Капризы апреля

               
                Новелла
             
                Зима выдалась снежной, но снег сошел быстро, будто спешил куда-то. Отдельные его островки сутуло горбились, темнели, может от злости, что не успели уйти с основной массой. А через пару дней на него уже никто не обращал внимания. Все взоры к подснежникам, которые тянулись к солнцу своими голубыми крылышками. Они спешили показать свою красу, пока еще не одет лес, пока много света и не жарко. Их синь заняла все доступные места в этом редком лиственном лесу, ее прерывали лишь темные силуэты деревьев; казалось, будто небо тайком опускалось ночами на землю и макало ее своей синью. К вечеру подснежники сворачивали свои шестикрылые зонтики, и опускали их к земле, а к обеду следующего дня уже наперебой спорили с небом: кто голубее.
                Кое-где пробивались фиолетовые цветки фиалок. Их было немного.  Может от того, что изгнанный из Рая Адам, начал успокаиваться и ронял уже слезинки совсем скупо? Но это по одному из преданий, а реально фиалки совсем затерялись сначала в подснежниках, а затем и в желтизне чистяка весеннего и, особенно в ветренице  лютичной, которой было также много, как и подснежников. Особенно это стало заметно после резкого  похолодания. Три дня шел снег как на Рождество, хотя время спешило к Пасхе. Снежное покрывало вобрало в себя весенние цвета: и синий, и голубой, и фиолетовый, и желтый, и зеленый, как- бы соперничая с радугой. На четвертый день снег растаял после обильного дождя - теперь, очевидно, окончательно - и синева подснежников померкла, зато сиреневого цвета стало заметно больше, но ненадолго, а землю выстлал вновь желтый ковер. Это произошло, наверное, от того, что солнце стало пригревать сильнее и подснежникам  стало жарко, а вот чистяку и ветренице – тепло было по нраву. В листьях чистяка, с абрисом сердечка, до обеда  можно было видеть  хрустальные дождевые капли.  Теперь уже эти первоцветы, а не подснежники, спорили, но уже не с небом, а с солнцем: кто ярче. Да и были они как брызги солнца: круглые маленькие горошки.
             За время смены погоды порывистый ветер обломал на березах, осинах и кленах толстые ветки, а отдельные деревья даже под корень. Я посмотрел на поваленный клен. Его комель представлял туннель длиной до полутора метров, сужающийся к вершине ствола. Лишь три корня, толщиной с руку, поддерживали его жизнь в последние часы. Ветки поверженного клена были обсыпаны кисточками соцветий, уже  подвядшими.

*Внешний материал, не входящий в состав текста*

import Summits.NavierStokesRegularity.TurbBounds.ShearSpecPieces
import Summits.NavierStokesRegularity.TurbBounds.PieceAssembly
import Summits.NavierStokesRegularity.TurbBounds.Certs.S1000.Scalars
import Summits.NavierStokesRegularity.TurbBounds.Certs.S1000.EvalPieces2p1
import Summits.NavierStokesRegularity.TurbBounds.Certs.S1000.EvalPieces2p2
import Summits.NavierStokesRegularity.TurbBounds.Certs.S1000.EvalPieces2p3
import Summits.NavierStokesRegularity.TurbBounds.Certs.S1000.SpecPieces2c1
import HarnessLib

/-!
# Row S1000 — mode 2 (part 4/6: Qphi10, Qphi11, Qphi12, Qphi13): the literal evaluator pieces ARE the SPEC 2.8 rule (generator C, kernel)

Container `C1p-fw16-Gx2-Gr1000-P20-N16-j110919` (rbcert.json sha256 15211248adbb023f…; piece dump `blocks_A.rbsdp-blocks0.json.gz` sha256 7e6f3737c61f1cab…), family fw16_shear_2d,
`Γx = 2`, `P = 20`, mode `m = 2`, truncation `N_m = 16`, `dim = 2(N+P+3) = 78`. For each piece X ∈ {Q0, QT, Qφ⁽⁰⁾…Qφ⁽20⁾} of rbsdp SPEC 2.8 the theorem
`X_2_spec : densify 78 X_2_js X_2_vs = <ShearSpecPieces rule at (N, P, m, Γx, π_lo, π_hi)>` holds by `decide +kernel`: the literal sparse rows of the
landed `EvalPieces2*` files (generator A dump, A/B-agreed) coincide entry for entry with the rule of `TurbBounds/ShearSpecPieces.lean` — a third,
independent transcription of SPEC §1–§2 evaluated in the kernel. With the landed `EvalBlock2.eval_rule` (`B002.A = den • (Q0 + Σ φ̂_p Qφ⁽ᵖ⁾ + T·QT)`)
this closes the algebraic part of SPEC 2.8 for this mode in the kernel: `Cn = den · Q_m(φ̂, T)` with `Q_m` COMPUTED FROM THE FORMULAS. Not in the kernel:
that the formulas are the Legendre–Galerkin matrices of FW16 (4.13)–(4.15) (bridge, v2), the tail lemma at function level, the cited reduction.
pub-turb-shear gen 6 (generator lean-t12/specpieces/gen_specpieces.py). HONEST FRAMING: rigorous bounds for the stated PDE and boundary conditions; no claim about physical turbulence beyond the bound.
-/

set_option linter.style.longLine false
set_option maxRecDepth 100000

namespace Summit.NavierStokesRegularity.TurbBounds.Certs.S1000.SpecPieces.M2

open Summit.NavierStokesRegularity.TurbBounds.ShearSpecPieces Summit.NavierStokesRegularity.TurbBounds.PieceAssembly Summit.NavierStokesRegularity.TurbBounds.Certs.S1000.Eval

set_option maxHeartbeats 0 in
/-- **`Qφ⁽10⁾` piece = SPEC rule** (`D = D_2`, `E⁽10⁾ = D0cᵀK⁽10⁾D1`). -/
theorem Qphi10_2_spec : densify 78 Qphi10_2_js Qphi10_2_vs = qphiPiece N P (Dm S1000.Scalars.Gx S1000.Scalars.piLo 2) 10 := by decide +kernel

set_option maxHeartbeats 0 in
/-- **`Qφ⁽11⁾` piece = SPEC rule** (`D = D_2`, `E⁽11⁾ = D0cᵀK⁽11⁾D1`). -/
theorem Qphi11_2_spec : densify 78 Qphi11_2_js Qphi11_2_vs = qphiPiece N P (Dm S1000.Scalars.Gx S1000.Scalars.piLo 2) 11 := by decide +kernel

set_option maxHeartbeats 0 in
/-- **`Qφ⁽12⁾` piece = SPEC rule** (`D = D_2`, `E⁽12⁾ = D0cᵀK⁽12⁾D1`). -/
theorem Qphi12_2_spec : densify 78 Qphi12_2_js Qphi12_2_vs = qphiPiece N P (Dm S1000.Scalars.Gx S1000.Scalars.piLo 2) 12 := by decide +kernel

set_option maxHeartbeats 0 in
/-- **`Qφ⁽13⁾` piece = SPEC rule** (`D = D_2`, `E⁽13⁾ = D0cᵀK⁽13⁾D1`). -/
theorem Qphi13_2_spec : densify 78 Qphi13_2_js Qphi13_2_vs = qphiPiece N P (Dm S1000.Scalars.Gx S1000.Scalars.piLo 2) 13 := by decide +kernel

end Summit.NavierStokesRegularity.TurbBounds.Certs.S1000.SpecPieces.M2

            А  на громадном каштане листочки уже радовались жизни, их не сгубили даже ночные, до пяти  градусов, морозы. Впрочем, на Пасху, как  всегда, было солнечно, хотя и прохладно. Лес  покрылся светлой дымкой, а дня через три темные его скелеты стали менее заметны, хотя одежды на деревьях были еще легки и прозрачны.

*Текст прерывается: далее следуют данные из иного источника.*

import Summits.CriticalPhenomena.CardyFormulaZ2.Theorems.CardyMagicRigidityMarkovCascadeDefs
import Literature.Probability.Percolation.SiteLoopDensity
import HarnessLib

/-!
# Microscopic loops of both types of the closed-b.c. `δ𝕋` ball ensemble are dense away from the boundary

Helper toward crux `NestingRigidity` (stmt-CriticalPhenomena-4835), line `markov-cascade-one-generation`:
the closed-boundary-condition twin of `tendsto_measure_setOf_sparse_siteLoopConfig` (`SiteLoopDensity.lean`,
the template) for the domain ensemble `domLoopsT (ball 0 R) δ ω = siteLoopConfig δ (ω ∩ triMeshVertices (ball 0 R) δ)`
(every site drawn outside `ball 0 R` declared closed). The only new point w.r.t. the template is that an
isolated site `x` of colour `i` of `ω` (`isoEvent i x`) stays isolated of colour `i` in the restricted
configuration `ω ∩ V` as soon as its seven-site star `hexStar x` lies in `V`
(`inter_mem_isoEvent_of_hexStar_subset`), and that the stars of the row sites used by the template near a
point of `closedBall 0 R₀` are drawn inside `ball 0 (R₀ + η) ⊆ ball 0 R` at *every* mesh
(`hexStar_subset_triMeshVertices`): the hexagon loop of type `i` around such a site is then a member of
the domain ensemble (`exists_mem_siteLoopConfig_of_isoEvent` applied to `ω ∩ V`). Everything else —
positivity `c₀` of the isolated-site events, disjoint-star independence along the rows `a + 3j e₀`, the
union bound over an `η/2`-net — is the template verbatim.
-/

noncomputable section

open MeasureTheory Set Filter
open scoped Topology BigOperators ENNReal Real

namespace Summit.CriticalPhenomena.CardyFormulaZ2.Cruxes.NestingRigidity.MarkovCascadeOneGeneration

open Literature.Probability.RandomPlanarGeometry Literature.Probability.Percolation
  Literature.Probability.LatticeModels
open Summit.CriticalPhenomena.CardyFormulaZ2.Theses.CardyMagicRigidity

/-! ### Isolated sites survive the closed boundary condition when their star is inside -/

/-- **Isolation is local to the star.** If the seven-site star of `x` lies in `V`, then an isolated
site of colour `i` at `x` of `ω` is an isolated site of colour `i` at `x` of the restricted configuration
`ω ∩ V` (closing sites outside `V` changes nothing on the star). [folklore] -/
theorem inter_mem_isoEvent_of_hexStar_subset {ω : SiteConfig (Site 2)} {V : Set (Site 2)} {x : Site 2}
    {i : Fin 2} (hV : (↑(hexStar x) : Set (Site 2)) ⊆ V) (h : ω ∈ isoEvent i x) : ω ∩ V ∈ isoEvent i x := by
  revert h
  fin_cases i
  · simp only [Fin.zero_eta, isoEvent_zero, isoClosed, mem_setOf_eq, mem_inter_iff, not_and]
    exact fun h ↦ ⟨fun hx _ ↦ h.1 hx, fun k ↦ ⟨h.2 k, hV (add_hexDir_mem_hexStar x k)⟩⟩
  · simp only [Fin.mk_one, isoEvent_one, isoOpen, mem_setOf_eq, mem_inter_iff, not_and]
    exact fun h ↦ ⟨⟨h.1, hV (self_mem_hexStar x)⟩, fun k hk _ ↦ h.2 k hk⟩

/-- The sites of the star of `x`, drawn at mesh `δ ≥ 0`, lie in the closed `δ`-ball about the mesh
point of `x` (the six outer sites are the neighbours of `x`, at distance `δ`). [folklore] -/
theorem triMeshPoint_mem_closedBall_of_mem_hexStar {δ : ℝ} (hδ : 0 ≤ δ) {x v : Site 2} (hv : v ∈ hexStar x) :
    triMeshPoint δ v ∈ Metric.closedBall (triMeshPoint δ x) δ := by
  rw [hexStar, Finset.mem_insert, Finset.mem_image] at hv
  rw [Metric.mem_closedBall]
  rcases hv with rfl | ⟨k, -, rfl⟩
  · rw [dist_self]; exact hδ
  · rw [dist_comm, dist_eq_norm, triMeshPoint, triMeshPoint, ← mul_sub, norm_mul, Complex.norm_real,
      Real.norm_of_nonneg hδ, norm_triEmbed_eq_one_of_adj (triGraph_adj_add_hexDir x k), mul_one]

/-- **The stars of the row sites are drawn inside the domain.** If the closed `δ`-ball about the
mesh point of `x` lies in `ball z' (η/2)` with `‖z'‖ ≤ R₀` and `R₀ + η < R`, then every site of the star
of `x` is a vertex of `δ𝕋 ∩ ball 0 R` (`triMeshVertices`). [folklore] -/
theorem hexStar_subset_triMeshVertices {δ : ℝ} (hδ : 0 ≤ δ) {x : Site 2} {z' : ℂ} {R R₀ η : ℝ}
    (hz' : z' ∈ Metric.closedBall (0 : ℂ) R₀) (hR : R₀ + η < R)
    (hx : Metric.closedBall (triMeshPoint δ x) δ ⊆ Metric.ball z' (η / 2)) :
    (↑(hexStar x) : Set (Site 2)) ⊆ triMeshVertices (Metric.ball 0 R) δ := by
  intro v hv
  have h1 := hx (triMeshPoint_mem_closedBall_of_mem_hexStar hδ (Finset.mem_coe.1 hv))
  rw [Metric.mem_ball] at h1
  rw [Metric.mem_closedBall, dist_zero_right] at hz'
  show triMeshPoint δ v ∈ Metric.ball (0 : ℂ) R
  rw [Metric.mem_ball, dist_zero_right]
  have hη : 0 ≤ η / 2 := by linarith [dist_nonneg.trans_lt h1]
  calc ‖triMeshPoint δ v‖ = dist (triMeshPoint δ v) 0 := (dist_zero_right _).symm
    _ ≤ dist (triMeshPoint δ v) z' + dist z' 0 := dist_triangle _ _ _
    _ < η / 2 + R₀ := by rw [dist_zero_right]; linarith
    _ < R := by linarith

/-! ### Assembly: microscopic loops of both types are dense with high probability -/

/-- **Fixed-mesh bound.** Let `c ≤ P_{1/2}(isoEvent i x)` for all `i, x`, and let the finite set
`t ⊆ closedBall 0 R₀` be an `η/2`-net of `closedBall 0 R₀`, `R₀ + η < R`. Then at every mesh `δ > 0` the
event "some point of `closedBall 0 R₀` has no loop of some type of the closed-b.c. ball ensemble
`domLoopsT (ball 0 R) δ ω` inside its `η`-ball" has probability at most `|t| · 2 · (1 - c)^{⌊η/(8δ)⌋}`:
around the lattice point nearest to each `z' ∈ t`, the `⌊η/(8δ)⌋` row sites have disjoint stars inside
`ball z' (η/2) ⊆ ball 0 R`, so an isolated site of colour `i` of `ω` at any of them is still isolated in
`ω ∩ triMeshVertices (ball 0 R) δ` and puts a hexagon loop of type `i` of the domain ensemble inside
`ball z' (η/2) ⊆ ball z η` for every `z ∈ ball z' (η/2)`. [folklore] -/
theorem measure_setOf_sparse_domLoopsT_le {c : ℝ}
    (hc : ∀ (i : Fin 2) (x : Site 2), c ≤ (triSitePercolation half).real (isoEvent i x)) {R R₀ η : ℝ}
    (hη : 0 < η) (hR : R₀ + η < R) {t : Finset ℂ} (ht : (↑t : Set ℂ) ⊆ Metric.closedBall (0 : ℂ) R₀)
    (hcover : Metric.closedBall (0 : ℂ) R₀ ⊆ ⋃ z' ∈ t, Metric.ball z' (η / 2)) {δ : ℝ} (hδ : 0 < δ) :
    PT {ω | ∃ z ∈ Metric.closedBall (0 : ℂ) R₀, ∃ i : Fin 2,
        ∀ u ∈ (domLoopsT (Metric.ball 0 R) δ ω).F i, ¬ u.range ⊆ Metric.ball z η} ≤
      (t.card : ℝ≥0∞) * (2 * ENNReal.ofReal ((1 - c) ^ ⌊η / (8 * δ)⌋₊)) := by
  set N := ⌊η / (8 * δ)⌋₊ with hN
  have hNδ : 3 * (N : ℝ) * δ ≤ 3 * η / 8 := by
    have h1 : (N : ℝ) ≤ η / (8 * δ) := Nat.floor_le (by positivity)
    rw [le_div_iff₀ (by positivity)] at h1
    nlinarith
  choose a ha using fun z' : ℂ ↦ exists_dist_triMeshPoint_le hδ z'
  set Bad : ℂ → Fin 2 → Set (SiteConfig (Site 2)) := fun z' i ↦ ⋂ j < N, (isoEvent i (rowSite (a z') j))ᶜ
    with hBad
  have hsub : {ω : SiteConfig (Site 2) | ∃ z ∈ Metric.closedBall (0 : ℂ) R₀, ∃ i : Fin 2,
      ∀ u ∈ (domLoopsT (Metric.ball 0 R) δ ω).F i, ¬ u.range ⊆ Metric.ball z η} ⊆
        ⋃ z' ∈ t, ⋃ i : Fin 2, Bad z' i := by
    rintro ω ⟨z, hz, i, hzi⟩
    obtain ⟨z', hz't, hzz'⟩ := mem_iUnion₂.1 (hcover hz)
    refine mem_iUnion₂.2 ⟨z', hz't, mem_iUnion.2 ⟨i, ?_⟩⟩
    by_contra hnot
    simp only [hBad, mem_iInter, mem_compl_iff, not_forall, not_not] at hnot
    obtain ⟨j, hj, hωj⟩ := hnot
    have hrow := Literature.Probability.Percolation.closedBall_rowSite_subset_ball hδ (ha z') hj hNδ
    have hV := hexStar_subset_triMeshVertices hδ.le (ht (Finset.mem_coe.2 hz't)) hR hrow
    obtain ⟨u, hu, hur⟩ :=
      exists_mem_siteLoopConfig_of_isoEvent hδ.le (inter_mem_isoEvent_of_hexStar_subset hV hωj)
    refine hzi u hu (hur.trans (hrow.trans ?_))
    refine Metric.ball_subset_ball' ?_
    rw [Metric.mem_ball, dist_comm] at hzz'
    linarith
  calc PT {ω | ∃ z ∈ Metric.closedBall (0 : ℂ) R₀, ∃ i : Fin 2,
          ∀ u ∈ (domLoopsT (Metric.ball 0 R) δ ω).F i, ¬ u.range ⊆ Metric.ball z η}
      ≤ PT (⋃ z' ∈ t, ⋃ i : Fin 2, Bad z' i) := measure_mono hsub
    _ ≤ ∑ z' ∈ t, PT (⋃ i : Fin 2, Bad z' i) := measure_biUnion_finset_le t _
    _ ≤ ∑ z' ∈ t, ∑ i : Fin 2, PT (Bad z' i) :=
        Finset.sum_le_sum fun z' _ ↦ measure_iUnion_fintype_le _ _
    _ ≤ ∑ z' ∈ t, ∑ i : Fin 2, ENNReal.ofReal ((1 - c) ^ N) := by
        refine Finset.sum_le_sum fun z' _ ↦ Finset.sum_le_sum fun i _ ↦ ?_
        rw [← ofReal_measureReal]
        exact ENNReal.ofReal_le_ofReal (real_iInter_compl_isoEvent_rowSite_le hc i (a z') N)
    _ = (t.card : ℝ≥0∞) * (2 * ENNReal.ofReal ((1 - c) ^ N)) := by
        rw [Finset.sum_const, Finset.sum_const, Finset.card_univ, Fintype.card_fin, nsmul_eq_mul,
          nsmul_eq_mul, Nat.cast_ofNat]

/-- **Microscopic interface loops of both types of the closed-b.c. `δ𝕋` ball ensemble are dense with
high probability away from the boundary** (closed-boundary-condition twin of
`tendsto_measure_setOf_sparse_siteLoopConfig`; Camia–Newman, CMP 268 (2006), Thm 2 (ii), at the lattice
level: isolated open and isolated closed sites are everywhere). For radii `R₀ + η < R`, `η > 0`, the
`P_{1/2}`-probability that some point `z` of `closedBall 0 R₀` has, for some type `i`, **no** member of
type `i` of the domain ensemble `domLoopsT (ball 0 R) δ ω = siteLoopConfig δ (ω ∩ triMeshVertices (ball 0 R) δ)`
with trace inside `ball z η` tends to `0` as `δ → 0⁺` (quantitatively `measure_setOf_sparse_domLoopsT_le`):
the lattice input matching the small loops of the domain ensembles in DKKMO's relation `d_CN ≤ ε`
(`LoopConfig.IsClose`, no lower cut-off) along the Markov cascade. [folklore] -/
theorem tendsto_measure_setOf_sparse_domLoopsT : ∀ (R R₀ : ℝ) {η : ℝ}, 0 < η → R₀ + η < R → Tendsto (fun δ : ℝ ↦ PT {ω | ∃ z ∈ Metric.closedBall (0 : ℂ) R₀, ∃ i : Fin 2, ∀ u ∈ (domLoopsT (Metric.ball 0 R) δ ω).F i, ¬ u.range ⊆ Metric.ball z η}) (𝓝[>] 0) (𝓝 0) := by
  intro R R₀ η hη hR
  obtain ⟨c, hc0, hc1, hc⟩ := exists_pos_le_real_isoEvent
  obtain ⟨t₀, ht₀R, ht₀, hcover⟩ :=
    finite_cover_balls_of_compact (isCompact_closedBall (0 : ℂ) R₀) (half_pos hη)
  set t := ht₀.toFinset with ht
  have htR : (↑t : Set ℂ) ⊆ Metric.closedBall (0 : ℂ) R₀ := by
    simpa only [ht, Set.Finite.coe_toFinset] using ht₀R
  have hcover' : Metric.closedBall (0 : ℂ) R₀ ⊆ ⋃ z' ∈ t, Metric.ball z' (η / 2) := by
    simpa only [ht, Set.Finite.mem_toFinset] using hcover
  have hN : Tendsto (fun δ : ℝ ↦ ⌊η / (8 * δ)⌋₊) (𝓝[>] 0) atTop := by
    refine tendsto_nat_floor_atTop.comp ?_
    refine (tendsto_inv_nhdsGT_zero.const_mul_atTop (show 0 < η / 8 by positivity)).congr fun δ ↦ ?_
    rw [← div_div, div_eq_mul_inv (η / 8) δ]
  have hpow : Tendsto (fun δ : ℝ ↦ (1 - c) ^ ⌊η / (8 * δ)⌋₊) (𝓝[>] 0) (𝓝 0) :=
    (tendsto_pow_atTop_nhds_zero_of_lt_one (by linarith) (by linarith)).comp hN
  have hlim : Tendsto (fun δ : ℝ ↦ (t.card : ℝ≥0∞) * (2 * ENNReal.ofReal ((1 - c) ^ ⌊η / (8 * δ)⌋₊)))
      (𝓝[>] 0) (𝓝 0) := by
    simpa only [ENNReal.ofReal_zero, mul_zero] using ENNReal.Tendsto.const_mul (a := (t.card : ℝ≥0∞))
      (ENNReal.Tendsto.const_mul (a := 2) (ENNReal.tendsto_ofReal hpow) (Or.inr ENNReal.ofNat_ne_top))
      (Or.inr (ENNReal.natCast_ne_top t.card))
  refine tendsto_of_tendsto_of_tendsto_of_le_of_le' tendsto_const_nhds hlim
    (Eventually.of_forall fun _ ↦ bot_le) ?_
  filter_upwards [self_mem_nhdsWithin] with δ hδ
  exact measure_setOf_sparse_domLoopsT_le hc hη hR htR hcover' hδ

end Summit.CriticalPhenomena.CardyFormulaZ2.Cruxes.NestingRigidity.MarkovCascadeOneGeneration

end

           А может это вовсе и не капризы апреля: то подавай ему синь, затем желтизну, словно раскрошенные на мелкие крошки желтки пасхальных яиц… А теперь, наконец, зелень.  Да, свой зеленый каприз апрель выбрал окончательно, чтобы передать его маю и дальше в лето. Вспомнив апрель с самого начала, подумалось: может мы, и любим и апрель, да и все времена года, за их капризы, впрочем, как и людей, тоже с капризами, ничуть не меньше!